View Details | Table 2 Pfam and tblastn search of VPaI-1 embedded 24 genes |
The remaining 15 genes (VP0381, VP0382, VP0383, VP0384, VP0385, VP0389, VP0390, VP0391, VP0392, VP0393, VP0396, VP0397, VP0398, VP0401 and VP0403) encoded “hypothetical proteins” (Table 2). In order to infer functions of these proteins, we examined similarity with functional motifs in the Pfam database. One gene (VP0382) shows the sequence similarity to “Calcineurin-like phosphoesterase”, but the other 14 genes do not show any similarity to known functional motifs (Table 2).

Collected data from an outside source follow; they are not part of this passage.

import Mathlib
import HarnessLib
import Literature.MathematicalPhysics.QuantumLattice.HubbardFreeTorusGroundEnergy

/-!
# Route `WeakCouplingBCS` — crux `WcbcsBcsConstruction` (stmt-HubbardSuperconductivity-2010),
# line `lro-seed-kink-bridge`, stub `stub_freeSourcedGroundEnergy`

The FREE (`U = 0`) sourced grand-canonical ground energy of the `d`-wave-sourced Hubbard torus
`dWaveSourceTorus L 0 μ s = hubbardTorusWith 2 L 1 0 μ - s (Δ_d + Δ_d†)` on `(ℤ/Lℤ)²`, `L ≥ 3`, in
closed (BdG) form:

`E₀(dWaveSourceTorus L 0 μ s) = Σ_{k ∈ (ℤ/Lℤ)²} (ξ_k - E_k)`,
`ξ_k = ε_L(k) - μ`, `E_k = √(ξ_k² + 8 s² ĝ_d(k)²)`.

This is the calibration input ("the top stairs are free-gas stairs") of the line: at `s = 0` it is
`Σ_k (ξ_k - |ξ_k|) = 2 Σ_k min(ξ_k, 0)`, the tree's `groundEnergy_hubbardTorusWith_zero`.

Proof (folklore `β → ∞` in the BdG partition function of [von Delft–Ralph 2001, §4.2], exactly as the
tree's `groundEnergy_hubbardTorusWith_zero` does at `s = 0`). The tree has
`Re Z_β = 2^{2L²} Π_k e^{-βξ_k} (1 + cosh βE_k)/2` (`partitionFn_dWaveSourceTorus_zero_re`). Per mode,
`e^{y}/4 ≤ (1 + cosh y)/2 ≤ e^{y}` for `y = βE_k ≥ 0`, so
`log Re Z_β ∈ [2L² log 2 - β Σ_k (ξ_k - E_k) - L² log 4, 2L² log 2 - β Σ_k (ξ_k - E_k)]`; with
`e^{-βE₀} ≤ Re Z_β ≤ 4^{L²} e^{-βE₀}` (`LiebFluxPhaseProofs`) this gives
`|E₀ - Σ_k (ξ_k - E_k)| ≤ 2L² log 2 / β` for every `β > 0`, hence equality.
-/

noncomputable section

set_option linter.dupNamespace false

namespace Summit.HubbardSuperconductivity.HubbardSuperconductivity.Theorems

open Literature.MathematicalPhysics.QuantumLattice Literature.Probability.LatticeModels Matrix Filter
open scoped Matrix.Norms.L2Operator ComplexOrder Topology

/-- The BdG per-mode factor in logarithm: with `E = √(ξ² + D²)` and `β ≥ 0`,
`-βξ + βE - log 4 ≤ log(e^{-βξ}(1 + cosh(βE))/2) ≤ -βξ + βE`. [folklore] -/
theorem log_bdgModeFactor_mem_Icc {β : ℝ} (hβ : 0 ≤ β) (ξ D : ℝ) :
    Real.log (Real.exp (-(β * ξ)) * ((1 + Real.cosh (β * Real.sqrt (ξ ^ 2 + D ^ 2))) / 2)) ∈
      Set.Icc (-(β * ξ) + β * Real.sqrt (ξ ^ 2 + D ^ 2) - Real.log 4)
        (-(β * ξ) + β * Real.sqrt (ξ ^ 2 + D ^ 2)) := by
  have hy : 0 ≤ β * Real.sqrt (ξ ^ 2 + D ^ 2) := mul_nonneg hβ (Real.sqrt_nonneg _)
  have hc : 0 < (1 + Real.cosh (β * Real.sqrt (ξ ^ 2 + D ^ 2))) / 2 := by
    have := Real.one_le_cosh (β * Real.sqrt (ξ ^ 2 + D ^ 2)); positivity
  rw [Real.log_mul (Real.exp_pos _).ne' hc.ne', Real.log_exp]
  constructor
  · have h := exp_div_four_le_one_add_cosh_div_two (β * Real.sqrt (ξ ^ 2 + D ^ 2))
    have h' : Real.log (Real.exp (β * Real.sqrt (ξ ^ 2 + D ^ 2)) / 4) ≤
        Real.log ((1 + Real.cosh (β * Real.sqrt (ξ ^ 2 + D ^ 2))) / 2) :=
      Real.log_le_log (by positivity) h
    rw [Real.log_div (Real.exp_pos _).ne' (by norm_num), Real.log_exp] at h'
    linarith
  · have h := one_add_cosh_div_two_le_exp hy
    have h' : Real.log ((1 + Real.cosh (β * Real.sqrt (ξ ^ 2 + D ^ 2))) / 2) ≤
        Real.log (Real.exp (β * Real.sqrt (ξ ^ 2 + D ^ 2))) :=
      Real.log_le_log hc h
    rw [Real.log_exp] at h'
    linarith

/-- Summing the per-mode bounds over a finite set of modes:
`-β Σ_k (ξ_k - E_k) - |ι| log 4 ≤ Σ_k log(e^{-βξ_k}(1 + cosh(βE_k))/2) ≤ -β Σ_k (ξ_k - E_k)`,
`E_k = √(ξ_k² + D_k²)`, `β ≥ 0`. [folklore] -/
theorem sum_log_bdgModeFactor_mem_Icc {ι : Type*} [Fintype ι] {β : ℝ} (hβ : 0 ≤ β) (ξ D : ι → ℝ) :
    ∑ k, Real.log (Real.exp (-(β * ξ k)) * ((1 + Real.cosh (β * Real.sqrt (ξ k ^ 2 + D k ^ 2))) / 2)) ∈
      Set.Icc (-(β * ∑ k, (ξ k - Real.sqrt (ξ k ^ 2 + D k ^ 2))) - Fintype.card ι * Real.log 4)
        (-(β * ∑ k, (ξ k - Real.sqrt (ξ k ^ 2 + D k ^ 2)))) := by
  constructor
  · rw [Finset.mul_sum, ← Finset.sum_neg_distrib]
    have hc : (Fintype.card ι : ℝ) * Real.log 4 = ∑ _k : ι, Real.log 4 := by
      rw [Finset.sum_const, Finset.card_univ, nsmul_eq_mul]
    rw [hc, ← Finset.sum_sub_distrib]
    refine Finset.sum_le_sum fun k _ => ?_
    have := (log_bdgModeFactor_mem_Icc hβ (ξ k) (D k)).1
    linarith
  · rw [Finset.mul_sum, ← Finset.sum_neg_distrib]
    refine Finset.sum_le_sum fun k _ => ?_
    have := (log_bdgModeFactor_mem_Icc hβ (ξ k) (D k)).2
    linarith

/-- **The sourced free partition function in logarithm**: for `L ≥ 3`, `β ≥ 0`,
`log Re Z_β(dWaveSourceTorus L 0 μ s) ∈ [2L² log 2 - β Σ_k (ξ_k - E_k) - L² log 4, 2L² log 2 - β Σ_k (ξ_k - E_k)]`,
`ξ_k = ε_L(k) - μ`, `E_k = √(ξ_k² + 8s²ĝ_d(k)²)` (from the BdG formula
`partitionFn_dWaveSourceTorus_zero_re`). [cite: VondelftRalph2001, §4.2] -/
theorem log_partitionFn_dWaveSourceTorus_zero_mem_Icc (L : ℕ) [NeZero L] (hL : 3 ≤ L) {β : ℝ}
    (hβ : 0 ≤ β) (μ s : ℝ) :
    Real.log (partitionFn β (dWaveSourceTorus L 0 μ s)).re ∈
      Set.Icc
        (2 * (L : ℝ) ^ 2 * Real.log 2 -
            β * ∑ k : TorusSite 2 L, ((torusBand L k - μ) -
              Real.sqrt ((torusBand L k - μ) ^ 2 + (2 * Real.sqrt 2 * s * dWaveGap k) ^ 2)) -
          (L : ℝ) ^ 2 * Real.log 4)
        (2 * (L : ℝ) ^ 2 * Real.log 2 -
          β * ∑ k : TorusSite 2 L, ((torusBand L k - μ) -
            Real.sqrt ((torusBand L k - μ) ^ 2 + (2 * Real.sqrt 2 * s * dWaveGap k) ^ 2))) := by
  rw [partitionFn_dWaveSourceTorus_zero_re hL β μ s, card_orb_fermionTorus_two]
  have hpow : (0 : ℝ) < (2 : ℝ) ^ (2 * L ^ 2) := by positivity
  have hfac : ∀ k : TorusSite 2 L, Real.exp (-(β * (torusBand L k - μ))) *
      ((1 + Real.cosh (β * Real.sqrt ((torusBand L k - μ) ^ 2 +
        (2 * Real.sqrt 2 * s * dWaveGap k) ^ 2))) / 2) ≠ 0 :=
    fun k => (bdgModeFactor_pos β _ _).ne'
  rw [Real.log_mul hpow.ne' (Finset.prod_ne_zero_iff.2 fun k _ => hfac k),
    Real.log_prod (s := Finset.univ) (hf := fun k _ => hfac k), Real.log_pow]
  have hsum :
      ∑ k : TorusSite 2 L, Real.log (Real.exp (-(β * (torusBand L k - μ))) *
          ((1 + Real.cosh (β * Real.sqrt ((torusBand L k - μ) ^ 2 +
            (2 * Real.sqrt 2 * s * dWaveGap k) ^ 2))) / 2)) ∈
        Set.Icc
          (-(β * ∑ k : TorusSite 2 L, ((torusBand L k - μ) -
                Real.sqrt ((torusBand L k - μ) ^ 2 + (2 * Real.sqrt 2 * s * dWaveGap k) ^ 2))) -
            Fintype.card (TorusSite 2 L) * Real.log 4)
          (-(β * ∑ k : TorusSite 2 L, ((torusBand L k - μ) -
            Real.sqrt ((torusBand L k - μ) ^ 2 + (2 * Real.sqrt 2 * s * dWaveGap k) ^ 2)))) :=
    sum_log_bdgModeFactor_mem_Icc hβ (fun k : TorusSite 2 L => torusBand L k - μ)
      (fun k => 2 * Real.sqrt 2 * s * dWaveGap k)
  rw [card_torusSite_two] at hsum
  obtain ⟨hlo, hhi⟩ := hsum
  push_cast at hlo ⊢
  constructor
  · linarith
  · linarith

/-- **Stub `stub_freeSourcedGroundEnergy`** of the line `lro-seed-kink-bridge` (crux
`WcbcsBcsConstruction`): the grand-canonical ground energy of the FREE `d`-wave-sourced Hubbard torus
(`t = 1`, `U = 0`, `L ≥ 3`) is the BdG sum
`E₀(dWaveSourceTorus L 0 μ s) = Σ_{k ∈ (ℤ/Lℤ)²} (ξ_k - √(ξ_k² + 8s²ĝ_d(k)²))`, `ξ_k = ε_L(k) - μ`
(from the partition function by `β → ∞`: `e^{-βE₀} ≤ Re Z_β ≤ 4^{L²} e^{-βE₀}`).
[cite: VondelftRalph2001, §4.2] -/
theorem stub_freeSourcedGroundEnergy :
    ∀ (L : ℕ) [NeZero L], 3 ≤ L → ∀ μ s : ℝ,
      (dWaveSourceTorus L 0 μ s).groundEnergy =
        ∑ k : TorusSite 2 L, ((torusBand L k - μ) -
          Real.sqrt ((torusBand L k - μ) ^ 2 + (2 * Real.sqrt 2 * s * dWaveGap k) ^ 2)) := by
  intro L _ hL μ s
  set H := dWaveSourceTorus L 0 μ s with hH
  set S := ∑ k : TorusSite 2 L, ((torusBand L k - μ) -
    Real.sqrt ((torusBand L k - μ) ^ 2 + (2 * Real.sqrt 2 * s * dWaveGap k) ^ 2)) with hS
  have hHerm : H.IsHermitian := dWaveSourceTorus_isHermitian L (isHermitian_hubbardTorusWith L 1 0 μ) s
  have hcard : (Fintype.card (Finset (Orb (FermionTorus 2 L))) : ℝ) = (2 : ℝ) ^ (2 * L ^ 2) := by
    rw [Fintype.card_finset, card_orb_fermionTorus_two]; push_cast; ring
  -- for every β > 0: |E₀ - S| ≤ 2 L² log 2 / β
  have key : ∀ β : ℝ, 0 < β → H.groundEnergy ≤ S + 2 * (L : ℝ) ^ 2 * Real.log 2 / β ∧
      S - 2 * (L : ℝ) ^ 2 * Real.log 2 / β ≤ H.groundEnergy := by
    intro β hβ
    have h1 := exp_neg_mul_groundEnergy_le_partitionFn hHerm β
    have h2 := partitionFn_le_card_mul_exp hHerm hβ.le
    have hZpos : 0 < (partitionFn β H).re := lt_of_lt_of_le (Real.exp_pos _) h1
    have hl1 : -(β * H.groundEnergy) ≤ Real.log (partitionFn β H).re := by
      rw [← Real.log_exp (-(β * H.groundEnergy))]
      exact Real.log_le_log (Real.exp_pos _) h1
    have hl2 : Real.log (partitionFn β H).re ≤ 2 * (L : ℝ) ^ 2 * Real.log 2 - β * H.groundEnergy := by
      have h := Real.log_le_log hZpos h2
      rw [Real.log_mul (by positivity) (Real.exp_pos _).ne', Real.log_exp, hcard, Real.log_pow] at h
      push_cast at h
      linarith
    have hb := log_partitionFn_dWaveSourceTorus_zero_mem_Icc L hL hβ.le μ s
    rw [← hH, ← hS] at hb
    have hlog4 : Real.log 4 = 2 * Real.log 2 := by
      rw [show (4 : ℝ) = 2 ^ 2 by norm_num, Real.log_pow]; push_cast; ring
    rw [hlog4] at hb
    obtain ⟨hb1, hb2⟩ := hb
    constructor
    · have h : β * H.groundEnergy ≤ β * S + 2 * (L : ℝ) ^ 2 * Real.log 2 := by nlinarith
      have h' : H.groundEnergy ≤ (β * S + 2 * (L : ℝ) ^ 2 * Real.log 2) / β := by
        rw [le_div_iff₀ hβ]; linarith
      calc H.groundEnergy ≤ (β * S + 2 * (L : ℝ) ^ 2 * Real.log 2) / β := h'
        _ = S + 2 * (L : ℝ) ^ 2 * Real.log 2 / β := by field_simp
    · have h : β * S - 2 * (L : ℝ) ^ 2 * Real.log 2 ≤ β * H.groundEnergy := by nlinarith
      have h' : (β * S - 2 * (L : ℝ) ^ 2 * Real.log 2) / β ≤ H.groundEnergy := by
        rw [div_le_iff₀ hβ]; linarith
      calc S - 2 * (L : ℝ) ^ 2 * Real.log 2 / β
          = (β * S - 2 * (L : ℝ) ^ 2 * Real.log 2) / β := by field_simp
        _ ≤ H.groundEnergy := h'
  have hc : 0 ≤ 2 * (L : ℝ) ^ 2 * Real.log 2 := by
    have := Real.log_nonneg (show (1 : ℝ) ≤ 2 by norm_num); positivity
  refine le_antisymm ?_ ?_
  · refine le_of_forall_pos_le_add fun ε hε => ?_
    obtain ⟨h, -⟩ := key ((2 * (L : ℝ) ^ 2 * Real.log 2 + 1) / ε) (by positivity)
    calc H.groundEnergy
        ≤ S + 2 * (L : ℝ) ^ 2 * Real.log 2 / ((2 * (L : ℝ) ^ 2 * Real.log 2 + 1) / ε) := h
      _ ≤ S + ε := by
          gcongr
          rw [div_div_eq_mul_div, div_le_iff₀ (by positivity)]
          nlinarith
  · refine le_of_forall_pos_le_add fun ε hε => ?_
    obtain ⟨-, h⟩ := key ((2 * (L : ℝ) ^ 2 * Real.log 2 + 1) / ε) (by positivity)
    have : 2 * (L : ℝ) ^ 2 * Real.log 2 / ((2 * (L : ℝ) ^ 2 * Real.log 2 + 1) / ε) ≤ ε := by
      rw [div_div_eq_mul_div, div_le_iff₀ (by positivity)]
      nlinarith
    linarith

end Summit.HubbardSuperconductivity.HubbardSuperconductivity.Theorems

end
import Summits.QuantumFields.YangMills.Theses.MirrorModularBoosts
import Summits.QuantumFields.YangMills.Theorems.PencilRigidityCurvatureChannel

/-!
# `MirrorModularBoosts.CurvatureChannel` (stmt-QuantumFields-9666): the shared item, route-local name

The support item `CurvatureChannel` (stmt-QuantumFields-9666) is SHARED VERBATIM by the routes
`PencilRigidity` and `MirrorModularBoosts`; the gate renders one copy of the declaration in each
route file. It is proved in `Theorems/PencilRigidityCurvatureChannel.lean`
(`Summit.QuantumFields.YangMills.Theorems.curvatureChannel_proof`); this file records the proof
under the `MirrorModularBoosts` name of the declaration (the two definientia are identical, so the
terms are definitionally equal).
-/

namespace Summit.QuantumFields.YangMills.Theorems

/-- **`MirrorModularBoosts.CurvatureChannel` holds** (item stmt-QuantumFields-9666): the
curvature channel of a labelled family with the `HypercubicLimit` clauses carries the one-species
package `W₁` and is reflection positive in pull-back form for the four axis frames — the verbatim
twin of `PencilRigidity.CurvatureChannel`, by `curvatureChannel_proof`. -/
theorem mirrorModularBoosts_curvatureChannel_proof :
    Summit.QuantumFields.YangMills.Theses.MirrorModularBoosts.CurvatureChannel :=
  curvatureChannel_proof

end Summit.QuantumFields.YangMills.Theorems
/-
Literature/ModelTheory/ExponentialFields/RealAbelianNumbers.lean
-/
import Mathlib.FieldTheory.IntermediateField.Adjoin.Basic
import Mathlib.RingTheory.RootsOfUnity.Complex
import Mathlib.Algebra.Algebra.Hom.Rat
import HarnessLib

/-!
# The real abelian numbers `ℚ^{abℝ} ⊆ ℂ` (Kirby–Macintyre–Onshuus)

Kirby, Macintyre and Onshuus [KMO, §2.1] work in an exponential field `F` whose kernel
`{x | E x = 1}` is infinite cyclic, with generators `±τ`.  Such an `F` contains the group `U` of all
roots of unity (`E (j τ / n)`, `j < n`, are `n` distinct `n`-th roots of `1`), hence the field
`ℚ^{ab} = ℚ(U) = ℚ[U]`.  Every involution of `Aut(ℚ^{alg})` restricts on `ℚ^{ab}` to one and the same
involution `σ₀`, characterised by `σ₀ u = u⁻¹` for all `u ∈ U`, and KMO *define* the
**real abelian numbers** as `ℚ^{abℝ} := Fix(σ₀)` [KMO, §2.1, p. 3]; they note that `ℚ^{abℝ}` is also
the unique maximal formally real subfield of `ℚ^{ab}`, and `ℚ^{ab} ∩ ℚ^{tr}`.  KMO Theorem 1: every
real abelian number is pointwise definable in every such `F` (proof, §2.7: a real abelian number is
`∑ rₙ cos (2π sₙ)` with `rₙ ∈ ℤ`, `sₙ ∈ ℚ`); Theorem 2: in Zilber's fields no other algebraic number
is definable.

This file realises the notion INSIDE `ℂ` (the case `F = ℂ_exp`, `τ = 2πi`).  There `σ₀` is the
restriction of complex conjugation to `ℚ^{ab}` (`conj u = u⁻¹` for `u ∈ U`,
`conj_eq_inv_of_mem_rootsOfUnitySet`), so `Fix(σ₀) = ℚ^{ab} ∩ ℝ`, which is the definition we take:

* `rootsOfUnitySet`    — `U = {z : ℂ | ∃ n > 0, z ^ n = 1}`;
* `abelianNumbers`     — `ℚ^{ab} := ℚ(U)`, an `IntermediateField ℚ ℂ`;
* `realAbelianNumbers` — `ℚ^{abℝ} := ℚ(U) ⊓ ℝ`, an `IntermediateField ℚ ℂ`.

API:
* `mem_abelianNumbers_iff` : `x ∈ ℚ^{ab} ↔ ∃ n > 0, x ∈ ℚ(exp (2πi/n))` (`ℚ(U) = ⋃ₙ ℚ(ζₙ)`);
* `mem_realAbelianNumbers_iff` : the set-builder form
  `x.im = 0 ∧ ∃ n, 0 < n ∧ x ∈ ℚ(exp (2πi/n))` used by route `Schanuel/ExceptionalSubspaces`;
* `mem_realAbelianNumbers_iff_conj` : KMO's form `x ∈ ℚ^{ab} ∧ conj x = x` (`Fix(σ₀)`);
* `cos_two_pi_mul_mem_realAbelianNumbers` : `cos (2π q) ∈ ℚ^{abℝ}` for `q : ℚ` [KMO, §2.4, §2.7];
* `isAlgebraic_of_mem_abelianNumbers`, closure of `ℚ^{ab}` under every ring endomorphism of `ℂ`
  (`map_mem_abelianNumbers`), `conj` fixes `ℚ^{abℝ}` pointwise;
* `apply_eq_self_of_mem_realAbelianNumbers` : every ring endomorphism `j` of `ℂ` commuting with
  `exp` fixes `ℚ^{abℝ}` pointwise — `j (2πi) = ±2πi` (`map_two_pi_I_eq_or_eq_neg`), hence
  `j ζₙ = ζₙ^{±1}` and `j` restricts on `ℚ^{ab}` to `id` or to `conj` (`eqOn_abelianNumbers_id_or_conj`).

Deliberately NOT here: Kronecker–Weber (`ℚ(U)` is the maximal abelian extension of `ℚ` — KMO quote
it, but neither they nor the routes use it; the definition is by roots of unity); the formally-real
and totally-real characterisations of `ℚ^{abℝ}`; the definability statements KMO Theorems 1–2
(they belong with the exponential-field language files and the routes that cite them).

## References
* [KMO] J. Kirby, A. Macintyre, A. Onshuus, *The algebraic numbers definable in various
  exponential fields*, J. Inst. Math. Jussieu **11** (2012) 825–834, arXiv:1101.4224;
  §2.1 (definition of `ℚ^{ab}`, `σ₀`, `ℚ^{abℝ}`), §2.4 (cosine), §2.7 (proof of Theorem 1).
  Bib key `KirbyMacintyreOnshuus2012`.
-/

noncomputable section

To infer the origins of these 24 genes, we examined whether homologs of these genes exist in Bacteria and Archaea using tblastn (Table 2). Five hypothetical protein genes (VP0381, VP0384, VP0385, VP0396 and VP0397) are found in V. parahaemolyticus only and thus this analysis does not give any clues for their origins. The other seven genes (VP0380, VP0387, VP0388, VP0394, VP0395, VP0400 and VP0402) are present in 73 to over 100 strains of proteobacteria (α, β, γ, δ, ε), other phyla of Bacteria and Archaea, suggesting a relatively wide distribution and ancient origin of genes. Functions of these seven genes are related to DNA modifications, virulence, and antibiotic activity. The remaining 12 genes show sequence similarities with a limited number of strains (2–26 strains). In particular, seven (VP0389, VP0390, VP0391, VP0392, VP0393, VP0398 and VP0399) are distributed in two to seven γ-proteobacteria strains only including V. parahaemolyticus, V. vulnificus, V. fischeri, V. cholerae and Shewanella sp. Except for VP0399, which encodes a putative transcriptional regulator, encoding products were annotated as hypothetical proteins.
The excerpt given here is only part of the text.